>>>

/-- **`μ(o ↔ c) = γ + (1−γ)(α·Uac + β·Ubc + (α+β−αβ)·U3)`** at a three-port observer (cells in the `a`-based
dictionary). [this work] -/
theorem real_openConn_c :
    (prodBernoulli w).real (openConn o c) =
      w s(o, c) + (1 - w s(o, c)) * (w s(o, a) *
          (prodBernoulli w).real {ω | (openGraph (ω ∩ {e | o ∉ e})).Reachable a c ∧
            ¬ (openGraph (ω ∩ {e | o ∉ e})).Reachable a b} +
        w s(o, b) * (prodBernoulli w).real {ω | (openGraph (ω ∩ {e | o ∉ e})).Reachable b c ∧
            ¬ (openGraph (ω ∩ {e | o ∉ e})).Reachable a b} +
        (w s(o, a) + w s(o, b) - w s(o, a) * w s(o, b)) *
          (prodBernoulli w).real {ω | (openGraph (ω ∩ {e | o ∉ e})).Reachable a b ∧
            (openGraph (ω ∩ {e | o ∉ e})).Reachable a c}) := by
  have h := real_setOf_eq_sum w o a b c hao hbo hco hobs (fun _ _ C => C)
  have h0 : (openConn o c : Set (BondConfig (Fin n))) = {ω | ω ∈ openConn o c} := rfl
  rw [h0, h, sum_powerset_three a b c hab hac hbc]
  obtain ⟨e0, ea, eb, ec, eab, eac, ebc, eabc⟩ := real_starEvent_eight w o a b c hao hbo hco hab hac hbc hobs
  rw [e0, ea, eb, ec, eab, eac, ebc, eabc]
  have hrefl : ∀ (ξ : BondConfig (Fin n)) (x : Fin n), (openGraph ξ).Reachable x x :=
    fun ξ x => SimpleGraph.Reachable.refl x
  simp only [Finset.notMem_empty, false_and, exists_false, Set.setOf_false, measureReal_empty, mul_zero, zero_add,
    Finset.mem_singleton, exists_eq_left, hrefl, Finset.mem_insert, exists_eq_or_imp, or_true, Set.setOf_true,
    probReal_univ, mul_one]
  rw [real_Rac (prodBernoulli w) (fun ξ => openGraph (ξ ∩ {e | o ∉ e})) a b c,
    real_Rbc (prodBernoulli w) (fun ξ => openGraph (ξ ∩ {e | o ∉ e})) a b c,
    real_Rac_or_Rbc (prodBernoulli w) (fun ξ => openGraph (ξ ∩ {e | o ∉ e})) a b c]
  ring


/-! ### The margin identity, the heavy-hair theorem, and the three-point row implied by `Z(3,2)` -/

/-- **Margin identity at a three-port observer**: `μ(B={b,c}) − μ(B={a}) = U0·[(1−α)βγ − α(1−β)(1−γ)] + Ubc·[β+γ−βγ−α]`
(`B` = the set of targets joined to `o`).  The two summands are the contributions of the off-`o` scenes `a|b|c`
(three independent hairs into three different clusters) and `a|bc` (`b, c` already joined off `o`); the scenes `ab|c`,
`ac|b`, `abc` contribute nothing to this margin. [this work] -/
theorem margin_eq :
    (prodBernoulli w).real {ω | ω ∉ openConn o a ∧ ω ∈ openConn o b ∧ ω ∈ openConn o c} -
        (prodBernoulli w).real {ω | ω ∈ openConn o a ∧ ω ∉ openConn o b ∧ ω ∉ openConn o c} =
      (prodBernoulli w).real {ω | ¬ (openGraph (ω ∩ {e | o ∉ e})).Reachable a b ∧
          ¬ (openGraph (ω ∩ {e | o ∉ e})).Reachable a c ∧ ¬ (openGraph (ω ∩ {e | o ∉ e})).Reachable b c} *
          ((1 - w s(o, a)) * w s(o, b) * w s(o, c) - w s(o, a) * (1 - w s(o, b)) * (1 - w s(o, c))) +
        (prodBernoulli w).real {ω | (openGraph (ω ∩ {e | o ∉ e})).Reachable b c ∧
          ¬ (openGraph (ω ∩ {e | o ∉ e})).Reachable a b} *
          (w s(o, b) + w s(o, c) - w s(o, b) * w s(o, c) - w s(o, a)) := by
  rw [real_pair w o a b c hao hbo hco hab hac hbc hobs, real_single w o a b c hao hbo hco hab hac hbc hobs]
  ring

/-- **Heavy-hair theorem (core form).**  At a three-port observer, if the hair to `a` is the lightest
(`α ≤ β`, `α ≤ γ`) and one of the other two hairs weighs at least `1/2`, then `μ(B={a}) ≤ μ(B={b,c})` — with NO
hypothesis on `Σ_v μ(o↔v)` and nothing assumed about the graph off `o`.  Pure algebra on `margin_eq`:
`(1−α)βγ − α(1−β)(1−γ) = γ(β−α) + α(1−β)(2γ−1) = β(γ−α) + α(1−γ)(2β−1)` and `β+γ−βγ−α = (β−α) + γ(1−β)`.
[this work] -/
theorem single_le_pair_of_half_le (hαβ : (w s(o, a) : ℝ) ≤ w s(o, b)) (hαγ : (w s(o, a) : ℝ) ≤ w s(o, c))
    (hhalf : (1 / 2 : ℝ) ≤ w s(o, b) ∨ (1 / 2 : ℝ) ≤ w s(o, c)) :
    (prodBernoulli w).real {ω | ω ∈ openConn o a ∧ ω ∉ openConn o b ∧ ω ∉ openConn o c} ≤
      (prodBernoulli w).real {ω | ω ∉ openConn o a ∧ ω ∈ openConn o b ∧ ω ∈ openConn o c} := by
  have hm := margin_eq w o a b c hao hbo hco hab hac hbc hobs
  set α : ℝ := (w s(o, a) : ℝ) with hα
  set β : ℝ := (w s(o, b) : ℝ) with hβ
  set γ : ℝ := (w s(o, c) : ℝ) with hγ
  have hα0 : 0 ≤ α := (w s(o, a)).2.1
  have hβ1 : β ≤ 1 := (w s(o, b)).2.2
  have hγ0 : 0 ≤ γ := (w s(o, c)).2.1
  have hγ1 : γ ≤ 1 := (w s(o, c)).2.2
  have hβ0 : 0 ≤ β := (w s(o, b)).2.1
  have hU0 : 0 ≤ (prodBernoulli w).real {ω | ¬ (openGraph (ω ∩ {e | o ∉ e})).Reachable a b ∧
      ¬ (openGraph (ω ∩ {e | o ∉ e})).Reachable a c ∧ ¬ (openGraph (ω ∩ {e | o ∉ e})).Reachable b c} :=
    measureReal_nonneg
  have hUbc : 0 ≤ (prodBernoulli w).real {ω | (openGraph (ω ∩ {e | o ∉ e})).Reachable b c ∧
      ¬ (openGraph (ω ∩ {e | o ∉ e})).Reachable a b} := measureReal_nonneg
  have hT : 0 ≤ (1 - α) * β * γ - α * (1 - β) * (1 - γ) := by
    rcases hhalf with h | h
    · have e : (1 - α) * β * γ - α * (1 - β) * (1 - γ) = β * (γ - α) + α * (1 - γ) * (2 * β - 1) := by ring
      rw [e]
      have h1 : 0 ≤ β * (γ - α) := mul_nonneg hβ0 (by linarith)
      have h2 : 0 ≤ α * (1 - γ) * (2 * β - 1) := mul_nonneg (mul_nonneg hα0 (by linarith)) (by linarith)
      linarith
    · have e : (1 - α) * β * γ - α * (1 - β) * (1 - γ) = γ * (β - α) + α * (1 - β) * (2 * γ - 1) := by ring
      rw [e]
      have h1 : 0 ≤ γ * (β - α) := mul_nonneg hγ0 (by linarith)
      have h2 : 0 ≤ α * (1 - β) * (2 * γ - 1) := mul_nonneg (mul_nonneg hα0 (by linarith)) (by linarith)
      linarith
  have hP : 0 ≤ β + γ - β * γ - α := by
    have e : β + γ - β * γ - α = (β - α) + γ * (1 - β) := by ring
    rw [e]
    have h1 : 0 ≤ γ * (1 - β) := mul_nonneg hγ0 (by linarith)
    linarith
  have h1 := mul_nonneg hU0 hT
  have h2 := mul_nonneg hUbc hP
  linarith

<<<

Copy out the data above word for word, starting at its first line and ending with the line that contains "(w s(o, a) + w".

/-- **`μ(o ↔ c) = γ + (1−γ)(α·Uac + β·Ubc + (α+β−αβ)·U3)`** at a three-port observer (cells in the `a`-based
dictionary). [this work] -/
theorem real_openConn_c :
    (prodBernoulli w).real (openConn o c) =
      w s(o, c) + (1 - w s(o, c)) * (w s(o, a) *
          (prodBernoulli w).real {ω | (openGraph (ω ∩ {e | o ∉ e})).Reachable a c ∧
            ¬ (openGraph (ω ∩ {e | o ∉ e})).Reachable a b} +
        w s(o, b) * (prodBernoulli w).real {ω | (openGraph (ω ∩ {e | o ∉ e})).Reachable b c ∧
            ¬ (openGraph (ω ∩ {e | o ∉ e})).Reachable a b} +
        (w s(o, a) + w s(o, b) - w s(o, a) * w s(o, b)) *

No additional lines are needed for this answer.